Monday 19 December 2022

Gold- Near & Long Term

It’s a roller coaster ride, all the way up especially when a falling USD suddenly sparks a pullback which further sends the metals into spiralling mode. Alongside the metals we saw a large unwind! However, bullion dealers in India noticed that the 1% jump in USD caused -2 to- 3% cuts in gold and silver on Monday, 5th December in the late trading sessions.  A constantly improving data and positive numbers from the US leaves an impression that the Fed’s effort to cool down economy by calibrating interest rate hikes, does stand a partially achieved step only. Having said that, the USD Index showed an uptick along with US Bond yields and marred the Tech and Metal sectors in Asia Markets.

The price of gold advanced after Federal Reserve Chair Jerome Powell signalled the pace of tightening would slow at the next meeting, ahead of economic data that could bear on the central bank's future rate hikes.
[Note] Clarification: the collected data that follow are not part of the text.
/-!
# Pointed `Cᵏ_loc` (Cheeger–Gromov) subconvergence of spacetimes, with eternal far charts
(topic `Geometry/Lorentzian`; definition item `defn-SpacetimeLocalConvergence`, wanted by the
crux `LaSalleTransfer` of route `FinalStateConjecture/EternalPapapetrou`, to split it into
compactness / limit-structure / assembly children)

## The notion

Cheeger–Gromov convergence of pointed Riemannian manifolds (Petersen, *Riemannian Geometry*,
2nd ed., Ch. 10, §3.2; Anderson, *Cheeger–Gromov theory and applications to general relativity*
(2004), Def. 1.1): `(Mᵢ, pᵢ, gᵢ) → (M, p, g)` in the pointed `C^{m,α}` (here: `Cᵏ`) topology if
for every `R > 0` there are a domain `Ω ⊇ B(p, R)` of the LIMIT and embeddings `Fᵢ : Ω → Mᵢ` for
large `i` with `Fᵢ^* gᵢ → g` on `Ω`, convergence of tensors on a precompact set meaning
convergence of their COMPONENTS IN CHARTS of `M` (Petersen, loc. cit.: "in the charts for some
fixed finite covering of coordinate patches; clearly independent of the covering"; Anderson,
Def. 1.1: `(Fᵢ^* gᵢ)_{αβ} → g_{αβ}` in a locally finite collection of charts, "uniform on compact
subsets"). We vendor this for time-oriented Lorentzian `4`-manifolds (`Spacetime 4` of
`LorentzianMetric.lean`), along a SUBSEQUENCE, as the planner requested:

* `Spacetime.LocalSubconvergence 𝓢ₙ pₙ 𝓢 p k` — the DATA of a pointed `Cᵏ_loc` subconvergence of
  the pointed spacetimes `(𝓢ₙ n, pₙ n)` to `(𝓢, p)`: a strictly increasing `sub : ℕ → ℕ`; an
  exhaustion `U 0 ⊆ U 1 ⊆ ⋯` of `𝓢` by precompact open sets with `p ∈ U 0`; comparison maps
  `embed n : 𝓢 → 𝓢ₙ (sub n)` which are injective `C^∞` local diffeomorphisms ON `U n` (hence open
  embeddings of `U n`; Mathlib `IsLocalDiffeomorphOn`, `Set.InjOn`; total maps, junk off `U n`),
  send `p` to `pₙ (sub n)` and preserve the time orientations on `U n`; and `Cᵏ` convergence
  `embed n ^* g_{sub n} → g`: for every point `x` of the limit and every compact `K` inside the
  target of the preferred chart `chartAt E4 x`, the `Cᵏ` sup norm over `K` (`supCkENorm` of
  `KerrConvergence.lean`: `sup_{m ≤ k} sup_K ‖D^m ·‖`, Mathlib `iteratedFDeriv` on `E4`) of the
  difference of the coordinate components (`Spacetime.metricInCoords`) tends to `0`.
* `Spacetime.SubconvergesLocallyTo 𝓢ₙ pₙ 𝓢 p k : Prop` — `Nonempty` of the above (the requested
  predicate, with the requested signature).
* `Spacetime.LocalSubconvergence.FarChartsConverge D B Φₙ Φ : Prop` — the COMPANION CLAUSE for
  eternal far charts over a reference background `B : ModelBackground` (`KerrConvergence.lean`;
  the route uses `B = ⟨Kerr.region 0 R, Kerr.bilin M 0, x⁰, Kerr.radius 0⟩`): the far charts
  `Φₙ n : B.domain → 𝓢ₙ n` converge THROUGH the embeddings to the far chart `Φ : B.domain → 𝓢`
  of the limit — eventually on every compact `K ⊆ B.domain`, `embed n ∘ Φ = Φₙ (sub n)` — and the
  deviations `Φₙ^* gₙ − g₀` (`Spacetime.deviationExtend`) converge to `Φ^* g − g₀` in `Cᵏ` on
  every compact `K ⊆ B.domain`. Uniform bounds such as `‖D^m(Φₙ^* gₙ − g_M)‖ · r ≤ C` are then
  INHERITED by the limit (`FarChartsConverge.norm_iteratedFDeriv_mul_le`, proved).
  `Spacetime.SubconvergesLocallyWithFarChartsTo` bundles both as one `Prop`.

API (all proved): `LocalSubconvergence.refl` / `SubconvergesLocallyTo.refl` (a constant sequence
subconverges to itself: non-vacuity), `.subseq` (stability under passing to a further
subsequence), `.mono` (in `k`), `eventually_subset_U` (a compact set of the limit lies in `U n`
for large `n`), `contMDiffOn_embed`, `FarChartsConverge.tendsto_iteratedFDeriv`.

## Design choices (for the reviewer)

* **Diagonalised form.** Petersen's data `(R ↦ Ω_R, Fᵢ for i ≥ N(R))` and ours (one exhaustion
  `U n` and one map `embed n` per index of the subsequence) are interchangeable by the usual
  diagonal argument; all per-`n` clauses are imposed for every `n` (a producer discards finitely
  many bad indices by `subseq`). Distance balls `B(p, R)` do not exist on a Lorentzian manifold;
  "domains `Ω ⊇ B(p, R)`" becomes "an exhaustion by precompact open sets containing `p`".
* **No covering clause.** Petersen's `Fᵢ(Ω) ⊇ B(pᵢ, R)` (nothing near the base points is lost
  in the limit) has no Lorentzian analogue without extra structure and is NOT imposed: the limit
  is asserted to capture what the embeddings see. In the intended use the far-chart clause pins
  the asymptotic region (its domain is the whole eternal cylinder `ℝ × {r > R}`); statements that
  need more (e.g. "the limit is its own domain of outer communications") say so themselves.
* **Honest `Cᵏ` norms.** As in `KerrConvergence.lean`, derivatives are taken on the model space:
  the components of a fibrewise bilinear form in the chart `c = chartAt E4 x` are the pullback
  along `c.symm : E4 → 𝓢` (`pullbackBilin`; at `y ∈ c.target` this is
  `g_{c.symm y}(D(c' ∘ c⁻¹) ·, D(c' ∘ c⁻¹) ·)` with `c'` the preferred chart at `c.symm y`, i.e.
  the tensor transformation law — a chart-independent scalar), a map `E4 → (E4 →L E4 →L ℝ)` into a
  fixed normed space, and `embed n ^* g_{sub n}` in the same chart is the pullback along
  `embed n ∘ c.symm`. Convergence in the preferred charts on compact subsets of their targets is
  equivalent to `Cᵏ_loc` convergence in any smooth atlas (chain rule on compact sets; not proved
  here). `BoundedGeometry.lean`'s `Spacetime.chartMetric B Ψ` is the same construction for chart
  maps defined on an open `B.domain ⊆ E4`; here the chart maps are total on `E4`.
* **Strength.** This is deliberately the STRONG (smooth Cheeger–Gromov) notion: `Cᵏ` convergence
  of components for the `k` of the statement, time orientations preserved, basepoints matched.
  It excludes the weak (Burnett / high-frequency, arXiv:1907.10743) limits under which vacuum can
  leave vacuum — that exclusion is the point of the crux it serves.
* Mathlib has no convergence of Riemannian or Lorentzian manifolds
  (`lean search 'CheegerGromov|GromovHausdorff.*[Mm]anifold|pointedConvergence'`: only
  `Mathlib.Topology.MetricSpace.GromovHausdorff` for compact metric spaces). Nothing here
  duplicates an existing declaration (`Spacetime.chartMetric`, `LorentzianMetric.coordMetric` are
  different objects, see above).

## References

* [Petersen2006] P. Petersen, *Riemannian Geometry*, 2nd ed., GTM 171, Springer 2006, Ch. 10
  (Convergence), §3.2 "Convergence of Riemannian manifolds" (pointed `C^{m,α}` convergence;
  3rd ed. 2016, Ch. 11), Thm. 72.
* [Anderson2004] M. T. Anderson, *Cheeger–Gromov theory and applications to general relativity*,
  in: The Einstein equations and the large scale behavior of gravitational fields, Birkhäuser
  2004, 347–377 = arXiv:gr-qc/0208079: Def. 1.1 (convergence of metrics modulo diffeomorphisms,
  componentwise in charts), §1 (pointed blow-up limits), §5 (Lorentzian analogues: sizes measured
  after fixing a timelike direction / time function).
* [arXiv210408222] M. Dafermos, G. Holzegel, I. Rodnianski, M. Taylor, arXiv:2104.08222, §1
  (`Cᵏ` sup norms of metric deviations, as vendored in `KerrConvergence.lean`).
-/

noncomputable section

open TopologicalSpace Manifold Filter Topology Set Function
open scoped ContDiff Topology ENNReal

universe u v

namespace Literature.Geometry.Lorentzian

namespace Spacetime

/-! ### Components of (pulled-back) metrics in a chart of the model space -/

section MetricInCoords

variable (𝓢 : Spacetime.{u} 4)

/-- The **components of the pulled-back metric `ψ^* g` on the model space**: for a map
`ψ : E4 → 𝓢.carrier` (a chart inverse `(chartAt E4 x).symm`, or a comparison map composed with
it; total on `E4`, only its values where `ψ` is a smooth parametrisation are meaningful) and
`y ∈ E4`, the continuous bilinear form `(v, w) ↦ g_{ψ y}(dψ_y v, dψ_y w)` on `E4`
(`pullbackBilin`, O'Neill 1983, Def. 3.9), viewed in the normed space `E4 →L[ℝ] E4 →L[ℝ] ℝ` so
that Mathlib's `iteratedFDeriv ℝ m` applies. For `ψ = (chartAt E4 x).symm` and `y` in the chart
target these are the components `g_{αβ}(y)` of `g` in that chart (Anderson 2004, Def. 1.1;
Petersen 2006, Ch. 10, §3.2). [cite: Anderson2004, Def. 1.1] -/
def metricInCoords (ψ : E4 → 𝓢.carrier) (y : E4) : E4 →L[ℝ] E4 →L[ℝ] ℝ :=
  show E4 →L[ℝ] E4 →L[ℝ] ℝ from pullbackBilin (I := 𝓡 4) (I' := 𝓘(ℝ, E4)) ψ 𝓢.metric.val y

/-- Unfolding lemma: `metricInCoords 𝓢 ψ y v w = g_{ψ y}(dψ_y v, dψ_y w)`. [folklore] -/
theorem metricInCoords_apply (ψ : E4 → 𝓢.carrier) (y v w : E4) :
    𝓢.metricInCoords ψ y v w =
      𝓢.metric.val (ψ y) (mfderiv 𝓘(ℝ, E4) (𝓡 4) ψ y v) (mfderiv 𝓘(ℝ, E4) (𝓡 4) ψ y w) :=
  rfl

/-- The components are symmetric (the spacetime metric is). [folklore] -/
theorem metricInCoords_symm (ψ : E4 → 𝓢.carrier) (y v w : E4) :
    𝓢.metricInCoords ψ y v w = 𝓢.metricInCoords ψ y w v := by
  rw [metricInCoords_apply, metricInCoords_apply, 𝓢.metric.symm]

end MetricInCoords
The gold market, seeing a solid breakout from last month's two-year lows, appears to be getting comfortable around $1,780 an ounce; however, one bank is warning investors that gold's recovery looks fragile.  There is a risk gold prices retest supports at $1,750 an ounce and in spite of this rally, there is some hesitancy in the marketplace.
Investors – big and small, continued to liquidate their holdings in gold-backed exchange-traded products.
Giant gold-backed investment fund the SPDR Gold Trust yesterday saw shareholder liquidation for the 3rd session running, shrinking the world's largest gold ETF by 0.5% since last Wednesday

Gold is still in danger of falling lower and giving up its recent gains, but the longer-term outlook is more constructive as the Federal Reserve shifts from tightening to easing next year.
Gold has been seeing head-turning gains in November and the beginning of December, but the rally has a high chance of fizzling out as the U.S. central bank is still raising rate
But looking into next year, largest bullion dealers in India predict that things might begin to shift for the precious metal, which has been battered down by this year's strong U.S. dollar and higher yields.
Global economic uncertainty and heightened geopolitical tensions will create a "worldwide war economy" that prioritizes domestic supplies and price caps, ensuring that inflation will remain persistently high through 2023.

The tone of the gold market is getting more positive as Jerome Powell signalled the pace of rate hikes would slow at the Fed's next meeting. In some ways, the market has taken the lead from the Fed. In November, gold gained 8% with talk of Covid loosening in China, but the dollar lost 5% in conjunction with a rise in gold and some anticipation that the Fed can't keep raising rates this fast. We had a major blow up with the crypto space, and now Blackstone's $69 billion real estate fund for wealthy individuals announced it is limiting redemption requests on the fund as total requests to liquidate exceed the threshold withdrawal limits. Gold is beginning to get interesting as other investment returns look less certain.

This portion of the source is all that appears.